For those wishing to experience the Qwen2.5-VL-32B-Instruct model, a quick start can be made in the following way:

Environment Configuration

It is recommended that users build the transformers library from source to ensure compatibility:

pip install git+https://github.com/huggingface/transformers accelerate

Quick start code example (using 🤗 Transformers).

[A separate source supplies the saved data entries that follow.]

import Literature.GroupTheory.CombinatorialGroupTheory.PuncturedSurfaceGroupUnmarkedLevelBases
import HarnessLib

/-!
# The node loop and the cusp `c_0` of an unmarked-component degeneration as MEMBERS of a level basis

Topic `Literature/GroupTheory/CombinatorialGroupTheory`; theorems only; sequel to
`PuncturedSurfaceGroupUnmarkedLevelBases.lean` (same setting: `Γ = Γ_{g,r'+1}`, `c_0`-eliminating basis `b₀`,
level `K = Ker(χ)` of the character `a_{g₀} ↦ 1 ∈ ℤ/n`, abc-iut-w5-d174's Schreier basis `bK` of `K` with
`Y_{x,k} = t^k x t^{-k}`, `T = t^n`, `t = a_{g₀}` [cite: LyndonSchupp2001, Ch. I Prop. 3.7]).  Two Nielsen
moves (Lyndon–Schupp I.3 Prop. 3.8 [cite: LyndonSchupp2001, I.3 Prop 3.8]; abc-iut-f-166's
`exists_freeGroupBasis_update_mul`, abc-iut-f-164's `exists_freeGroupBasis_update_mul_inv`), for `n ≥ 2`:

* `exists_levelBasis_secondHandleProd` — replacing the member `Y_{b_{g₀},1}` by
  `w = ∏_{i≥g₀}[a_i,b_i] = Y_{b_{g₀},1} · Y_{b_{g₀},0}⁻¹ · ∏_{i>g₀}[Y_{a_i,0}, Y_{b_i,0}]` gives a free basis of
  `K` containing `w` — the node loop (inverted) of the two-component degeneration with `C₁` unmarked;
* `exists_levelBasis_cuspZero` — replacing it instead by
  `c_0 = (∏_{i>g₀}[…])⁻¹ Y_{b_{g₀},0} Y_{b_{g₀},1}⁻¹ (∏_{i<g₀}[…])⁻¹ (c_1⋯c_{r'})⁻¹` gives a free basis containing
  `c_0` (at `r' = 0` the cusp `c_0` of `Γ_{g,1}` is a product of commutators and belongs to no basis of `Γ`).

Membership of words in sub-basis closures is checked in `Γ` through the injection `K ↪ Γ`
(`mem_closure_levelBasis_iff`).  Elementary combinatorial group theory; nothing here concerns [IUTchIII].
-/

namespace Literature.GroupTheory.CombinatorialGroupTheory

namespace PuncturedSurfaceGroup

open Multiplicative

section Nielsen

variable {g r' g₀ n : ℕ} (hg : g₀ < g) [Fact (1 < n)]
variable (b₀ : FreeGroupBasis ((Fin g × Bool) ⊕ Fin r') (PuncturedSurfaceGroup g (r' + 1)))
variable (ha : ∀ i, b₀ (Sum.inl (i, false)) = a i) (hb : ∀ i, b₀ (Sum.inl (i, true)) = b i)
variable (hc : ∀ j : Fin r', b₀ (Sum.inr j) = c (Fin.succ j))
variable (χ : PuncturedSurfaceGroup g (r' + 1) →* Multiplicative (ZMod n))
variable (hχa : ∀ i : Fin g, χ (a i) = if (i : ℕ) = g₀ then ofAdd 1 else 1)
variable (hχb : ∀ i : Fin g, χ (b i) = 1) (hχc : ∀ j : Fin (r' + 1), χ (c j) = 1)
variable (bK : FreeGroupBasis (({x : (Fin g × Bool) ⊕ Fin r' // x ≠ Sum.inl (⟨g₀, hg⟩, false)} × ZMod n) ⊕
    Unit) χ.ker)
variable (hbK : ∀ (x : {x : (Fin g × Bool) ⊕ Fin r' // x ≠ Sum.inl (⟨g₀, hg⟩, false)}) (k : ZMod n),
    ((bK (Sum.inl (x, k)) : χ.ker) : PuncturedSurfaceGroup g (r' + 1)) =
      b₀ (Sum.inl (⟨g₀, hg⟩, false)) ^ k.val * b₀ x.1 * (b₀ (Sum.inl (⟨g₀, hg⟩, false)) ^ k.val)⁻¹)

omit [Fact (1 < n)] in
/-- Membership in a sub-basis closure of the level is read in `Γ` (the inclusion `K ↪ Γ` is injective).
[cite: LyndonSchupp2001, Ch. I Prop. 3.7] -/
theorem mem_closure_levelBasis_iff
    (S : Set (({x : (Fin g × Bool) ⊕ Fin r' // x ≠ Sum.inl (⟨g₀, hg⟩, false)} × ZMod n) ⊕ Unit))
    (x : χ.ker) :
    x ∈ Subgroup.closure (bK '' S) ↔
      (x : PuncturedSurfaceGroup g (r' + 1)) ∈
        Subgroup.closure ((fun i => ((bK i : χ.ker) : PuncturedSurfaceGroup g (r' + 1))) '' S) := by
  rw [← FreeGroupBasis.map_subtype_closure_image, ← Subgroup.coe_subtype]
  exact (Subgroup.mem_map_iff_mem Subtype.val_injective).symm

omit [Fact (1 < n)] in
include ha hb hbK in
/-- The level-`0` letters: `Y_{a_i,0} = a_i`, `Y_{b_i,0} = b_i` (`i ≠ g₀` for `a_i`).
[cite: LyndonSchupp2001, Ch. I Prop. 3.7] -/
theorem levelBasis_zero_handles (i : Fin g) :
    (∀ hi : Sum.inl (i, false) ≠ (Sum.inl (⟨g₀, hg⟩, false) : (Fin g × Bool) ⊕ Fin r'),
      ((bK (Sum.inl (⟨Sum.inl (i, false), hi⟩, 0)) : χ.ker) : PuncturedSurfaceGroup g (r' + 1)) = a i) ∧
    ((bK (Sum.inl (⟨Sum.inl (i, true), by simp⟩, 0)) : χ.ker) : PuncturedSurfaceGroup g (r' + 1)) = b i := by
  refine ⟨fun hi => ?_, ?_⟩
  · rw [hbK, ZMod.val_zero, pow_zero, inv_one, one_mul, mul_one, ha]
  · rw [hbK, ZMod.val_zero, pow_zero, inv_one, one_mul, mul_one, hb]

omit [Fact (1 < n)] in
include hc hbK in
/-- The level-`0` cusp letters: `Y_{c_{j+1},0} = c_{j+1}`. [cite: LyndonSchupp2001, Ch. I Prop. 3.7] -/
theorem levelBasis_zero_cusp (j : Fin r') :
    ((bK (Sum.inl (⟨Sum.inr j, by simp⟩, 0)) : χ.ker) : PuncturedSurfaceGroup g (r' + 1)) = c (Fin.succ j) := by
  rw [hbK, ZMod.val_zero, pow_zero, inv_one, one_mul, mul_one, hc]

omit [Fact (1 < n)] in
include ha hb hbK in
/-- A padded handle product avoiding the handle `g₀` lies in the closure of the level-`0` letters it uses.
[cite: LyndonSchupp2001, Ch. I Prop. 3.7] -/
theorem comm_prod_mem_closure_levelZero (p : Fin g → Prop) [DecidablePred p] (hp : ∀ i, p i → (i : ℕ) ≠ g₀)
    (S : Set (({x : (Fin g × Bool) ⊕ Fin r' // x ≠ Sum.inl (⟨g₀, hg⟩, false)} × ZMod n) ⊕ Unit))
    (hS : ∀ (i : Fin g) (bit : Bool) (hi : Sum.inl (i, bit) ≠ (Sum.inl (⟨g₀, hg⟩, false) :
      (Fin g × Bool) ⊕ Fin r')), p i → Sum.inl (⟨Sum.inl (i, bit), hi⟩, (0 : ZMod n)) ∈ S) :
    ((List.finRange g).map fun i : Fin g => if p i then
        a (r := r' + 1) i * b i * (a i)⁻¹ * (b i)⁻¹ else 1).prod ∈
      Subgroup.closure ((fun i => ((bK i : χ.ker) : PuncturedSurfaceGroup g (r' + 1))) '' S) := by
  refine comm_prod_ite_mem _ _ (fun i hi => ?_) (fun i hi => ?_)
  · have hne : Sum.inl (i, false) ≠ (Sum.inl (⟨g₀, hg⟩, false) : (Fin g × Bool) ⊕ Fin r') := by
      intro h; simp only [Sum.inl.injEq, Prod.mk.injEq, and_true] at h
      exact hp i hi (by rw [h])
    rw [← (levelBasis_zero_handles hg b₀ ha hb χ bK hbK i).1 hne]
    exact Subgroup.subset_closure ⟨_, hS i false hne hi, rfl⟩
  · rw [← (levelBasis_zero_handles hg b₀ ha hb χ bK hbK i).2]
    exact Subgroup.subset_closure ⟨_, hS i true (by simp) hi, rfl⟩

include ha hb hχb hbK in
/-- **The node loop as a level basis member.**  For `n ≥ 2` there is a free basis `b'` of `K` with
`b'(Y_{b_{g₀},1}\text{-slot}) = w = ∏_{i≥g₀}[a_i,b_i]` and `b' = bK` elsewhere (Nielsen move
`Y_{b_{g₀},1} ↦ Y_{b_{g₀},1}·(Y_{b_{g₀},0}⁻¹·∏_{i>g₀}[Y_{a_i,0},Y_{b_i,0}])`). [cite: LyndonSchupp2001, I.3 Prop 3.8] -/
theorem exists_levelBasis_secondHandleProd :
    ∃ b' : FreeGroupBasis (({x : (Fin g × Bool) ⊕ Fin r' // x ≠ Sum.inl (⟨g₀, hg⟩, false)} × ZMod n) ⊕ Unit)
        χ.ker,
      ((b' (Sum.inl (⟨Sum.inl (⟨g₀, hg⟩, true), by simp⟩, 1)) : χ.ker) : PuncturedSurfaceGroup g (r' + 1)) =
        ((List.finRange g).map fun i : Fin g => if g₀ ≤ (i : ℕ) then
          a (r := r' + 1) i * b i * (a i)⁻¹ * (b i)⁻¹ else 1).prod ∧
      ∀ j, j ≠ Sum.inl (⟨Sum.inl (⟨g₀, hg⟩, true), by simp⟩, 1) → b' j = bK j := by
  classical
  set σ₁ : ({x : (Fin g × Bool) ⊕ Fin r' // x ≠ Sum.inl (⟨g₀, hg⟩, false)} × ZMod n) ⊕ Unit :=
    Sum.inl (⟨Sum.inl (⟨g₀, hg⟩, true), by simp⟩, 1) with hσ₁
  set σ₀ : ({x : (Fin g × Bool) ⊕ Fin r' // x ≠ Sum.inl (⟨g₀, hg⟩, false)} × ZMod n) ⊕ Unit :=
    Sum.inl (⟨Sum.inl (⟨g₀, hg⟩, true), by simp⟩, 0) with hσ₀
  have h01 : σ₀ ≠ σ₁ := by
    rw [hσ₀, hσ₁]; simp
  have hu : ((List.finRange g).map fun i : Fin g => if g₀ + 1 ≤ (i : ℕ) then
      a (r := r' + 1) i * b i * (a i)⁻¹ * (b i)⁻¹ else 1).prod ∈ χ.ker := comm_prod_ite_mem_levelKer χ hχb _
  -- the multiplier `Y_{b,0}⁻¹ · u`
  have hmem : (bK σ₀)⁻¹ * ⟨_, hu⟩ ∈ Subgroup.closure (bK '' {j | j ≠ σ₁}) := by
    refine Subgroup.mul_mem _ (Subgroup.inv_mem _ (Subgroup.subset_closure ⟨σ₀, h01, rfl⟩)) ?_
    rw [mem_closure_levelBasis_iff hg χ bK]
    exact comm_prod_mem_closure_levelZero hg b₀ ha hb χ bK hbK _ (fun i hi => by omega) _
      (fun i bit hi _ => by rw [hσ₁]; simp)
  obtain ⟨b', hb'σ, hb'⟩ := exists_freeGroupBasis_update_mul bK σ₁ _ hmem
  refine ⟨b', ?_, hb'⟩
  rw [hb'σ, Subgroup.coe_mul, Subgroup.coe_mul, Subgroup.coe_inv, hbK, hbK, ZMod.val_one, ZMod.val_zero,
    pow_zero, pow_one, inv_one, one_mul, mul_one, ha, hb, secondHandleProd_eq_comm_mul hg]
  change _ * (_ * ((List.finRange g).map fun i : Fin g => if g₀ + 1 ≤ (i : ℕ) then
      a (r := r' + 1) i * b i * (a i)⁻¹ * (b i)⁻¹ else 1).prod) = _
  group

include ha hb hc hχb hχc hbK in
/-- **The cusp `c_0` as a level basis member.**  For `n ≥ 2` there is a free basis `b'` of `K` with
`b'(Y_{b_{g₀},1}\text{-slot}) = c_0` and `b' = bK` elsewhere (two Nielsen moves:
`c_0 = [(∏_{i>g₀}[Y_{a_i,0},Y_{b_i,0}])⁻¹ Y_{b_{g₀},0}] · Y_{b_{g₀},1}⁻¹ · [(∏_{i<g₀}[Y_{a_i,0},Y_{b_i,0}])⁻¹ (Y_{c_1,0}⋯Y_{c_{r'},0})⁻¹]`).
[cite: LyndonSchupp2001, I.3 Prop 3.8] -/
theorem exists_levelBasis_cuspZero :
    ∃ b' : FreeGroupBasis (({x : (Fin g × Bool) ⊕ Fin r' // x ≠ Sum.inl (⟨g₀, hg⟩, false)} × ZMod n) ⊕ Unit)
        χ.ker,
      ((b' (Sum.inl (⟨Sum.inl (⟨g₀, hg⟩, true), by simp⟩, 1)) : χ.ker) : PuncturedSurfaceGroup g (r' + 1)) =
        c 0 ∧
      ∀ j, j ≠ Sum.inl (⟨Sum.inl (⟨g₀, hg⟩, true), by simp⟩, 1) → b' j = bK j := by
  classical
  set σ₁ : ({x : (Fin g × Bool) ⊕ Fin r' // x ≠ Sum.inl (⟨g₀, hg⟩, false)} × ZMod n) ⊕ Unit :=
    Sum.inl (⟨Sum.inl (⟨g₀, hg⟩, true), by simp⟩, 1) with hσ₁
  set σ₀ : ({x : (Fin g × Bool) ⊕ Fin r' // x ≠ Sum.inl (⟨g₀, hg⟩, false)} × ZMod n) ⊕ Unit :=
    Sum.inl (⟨Sum.inl (⟨g₀, hg⟩, true), by simp⟩, 0) with hσ₀
  have h01 : σ₀ ≠ σ₁ := by
    rw [hσ₀, hσ₁]; simp
  have hu : ((List.finRange g).map fun i : Fin g => if g₀ + 1 ≤ (i : ℕ) then
      a (r := r' + 1) i * b i * (a i)⁻¹ * (b i)⁻¹ else 1).prod ∈ χ.ker := comm_prod_ite_mem_levelKer χ hχb _
  have hv : ((List.finRange g).map fun i : Fin g => if (i : ℕ) < g₀ then
      a (r := r' + 1) i * b i * (a i)⁻¹ * (b i)⁻¹ else 1).prod ∈ χ.ker := comm_prod_ite_mem_levelKer χ hχb _
  have hC : ((List.finRange (r' + 1)).map fun j : Fin (r' + 1) =>
      if 1 ≤ (j : ℕ) then c (g := g) j else 1).prod ∈ χ.ker :=
    prod_map_finRange_ite_mem _ _ _ _ fun j _ => c_mem_levelKer χ hχc j
  -- the cusp block lies in the closure of the level-`0` cusp letters
  have hCcl : ((List.finRange (r' + 1)).map fun j : Fin (r' + 1) =>
      if 1 ≤ (j : ℕ) then c (g := g) j else 1).prod ∈
      Subgroup.closure ((fun i => ((bK i : χ.ker) : PuncturedSurfaceGroup g (r' + 1))) '' {j | j ≠ σ₁}) := by
    refine prod_map_finRange_ite_mem _ _ _ _ fun j hj => ?_
    have hj' : j = Fin.succ (j.pred (by intro h; rw [h] at hj; exact absurd hj (by simp))) := by
      rw [Fin.succ_pred]
    rw [hj', ← levelBasis_zero_cusp hg b₀ hc χ bK hbK]
    exact Subgroup.subset_closure ⟨_, by rw [hσ₁]; simp, rfl⟩
  -- first move: `Y_{b,1} ↦ (u⁻¹ Y_{b,0}) · Y_{b,1}⁻¹`
  have hmem₁ : (⟨_, hu⟩ : χ.ker)⁻¹ * bK σ₀ ∈ Subgroup.closure (bK '' {j | j ≠ σ₁}) := by
    refine Subgroup.mul_mem _ (Subgroup.inv_mem _ ?_) (Subgroup.subset_closure ⟨σ₀, h01, rfl⟩)
    rw [mem_closure_levelBasis_iff hg χ bK]
    exact comm_prod_mem_closure_levelZero hg b₀ ha hb χ bK hbK _ (fun i hi => by omega) _
      (fun i bit hi _ => by rw [hσ₁]; simp)
  obtain ⟨b₁, hb₁σ, hb₁⟩ := exists_freeGroupBasis_update_mul_inv bK σ₁ _ hmem₁
  -- second move: `· ↦ · v⁻¹ C⁻¹`
  have hmem₂ : (⟨_, hv⟩ : χ.ker)⁻¹ * (⟨_, hC⟩ : χ.ker)⁻¹ ∈ Subgroup.closure (b₁ '' {j | j ≠ σ₁}) := by
    have hcl : Subgroup.closure (b₁ '' {j | j ≠ σ₁}) = Subgroup.closure (bK '' {j | j ≠ σ₁}) :=
      closure_image_congr fun j hj => hb₁ j hj
    rw [hcl]
    refine Subgroup.mul_mem _ (Subgroup.inv_mem _ ?_) (Subgroup.inv_mem _ ?_)
    · rw [mem_closure_levelBasis_iff hg χ bK]
      exact comm_prod_mem_closure_levelZero hg b₀ ha hb χ bK hbK _ (fun i hi => by omega) _
        (fun i bit hi _ => by rw [hσ₁]; simp)
    · rw [mem_closure_levelBasis_iff hg χ bK]
      exact hCcl
  obtain ⟨b₂, hb₂σ, hb₂⟩ := exists_freeGroupBasis_update_mul b₁ σ₁ _ hmem₂
  refine ⟨b₂, ?_, fun j hj => by rw [hb₂ j hj, hb₁ j hj]⟩
  rw [hb₂σ, hb₁σ, Subgroup.coe_mul, Subgroup.coe_mul, Subgroup.coe_mul, Subgroup.coe_mul, Subgroup.coe_inv,
    Subgroup.coe_inv, Subgroup.coe_inv, Subgroup.coe_inv, hbK, hbK, ZMod.val_one, ZMod.val_zero, pow_zero,
    pow_one, inv_one, one_mul, mul_one, ha, hb, c_zero_eq_inv_mul g₀, secondHandleProd_eq_comm_mul hg]
  change (((List.finRange g).map fun i : Fin g => if g₀ + 1 ≤ (i : ℕ) then
      a (r := r' + 1) i * b i * (a i)⁻¹ * (b i)⁻¹ else 1).prod)⁻¹ * _ * _ * ((((List.finRange g).map
      fun i : Fin g => if (i : ℕ) < g₀ then a (r := r' + 1) i * b i * (a i)⁻¹ * (b i)⁻¹ else 1).prod)⁻¹ *
      (((List.finRange (r' + 1)).map fun j : Fin (r' + 1) => if 1 ≤ (j : ℕ) then c (g := g) j else 1).prod)⁻¹) = _
  group

end Nielsen

end PuncturedSurfaceGroup

end Literature.GroupTheory.CombinatorialGroupTheory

from transformers import Qwen2_5_VLForConditionalGeneration, AutoTokenizer, AutoProcessor
from qwen_vl_utils import process_vision_info
# 加载模型
model = Qwen2_5_VLForConditionalGeneration.from_pretrained(
"Qwen/Qwen2.5-VL-32B-Instruct", torch_dtype="auto", device_map="auto"
)
# 加载 processor
processor = AutoProcessor.from_pretrained("Qwen/Qwen2.5-VL-32B-Instruct")
# 构建 messages
messages = [
{
"role": "user",
"content": [
{
"type": "image",
"image": "https://qianwen-res.oss-cn-beijing.aliyuncs.com/Qwen-VL/assets/demo.jpeg",
},
{"type": "text", "text": "Describe this image."},
],
}
]
# 预处理
text = processor.apply_chat_template(
messages, tokenize=False, add_generation_prompt=True
)
image_inputs, video_inputs = process_vision_info(messages)
inputs = processor(
text=[text],
images=image_inputs,
videos=video_inputs,
padding=True,
return_tensors="pt",
)
inputs = inputs.to("cuda")
# 模型推理
generated_ids = model.generate(**inputs, max_new_tokens=128)
generated_ids_trimmed = [
out_ids[len(in_ids) :] for in_ids, out_ids in zip(inputs.input_ids, generated_ids)
]
output_text = processor.batch_decode(
generated_ids_trimmed, skip_special_tokens=True, clean_up_tokenization_spaces=False
)
print(output_text)

The release of the Qwen2.5-VL-32B-Instruct model undoubtedly brings new breakthroughs in the field of multimodal visual language models, and its advantages in performance, technology and open source are expected to accelerate the popularization and application of multimodal technology, which deserves the industry's continued attention.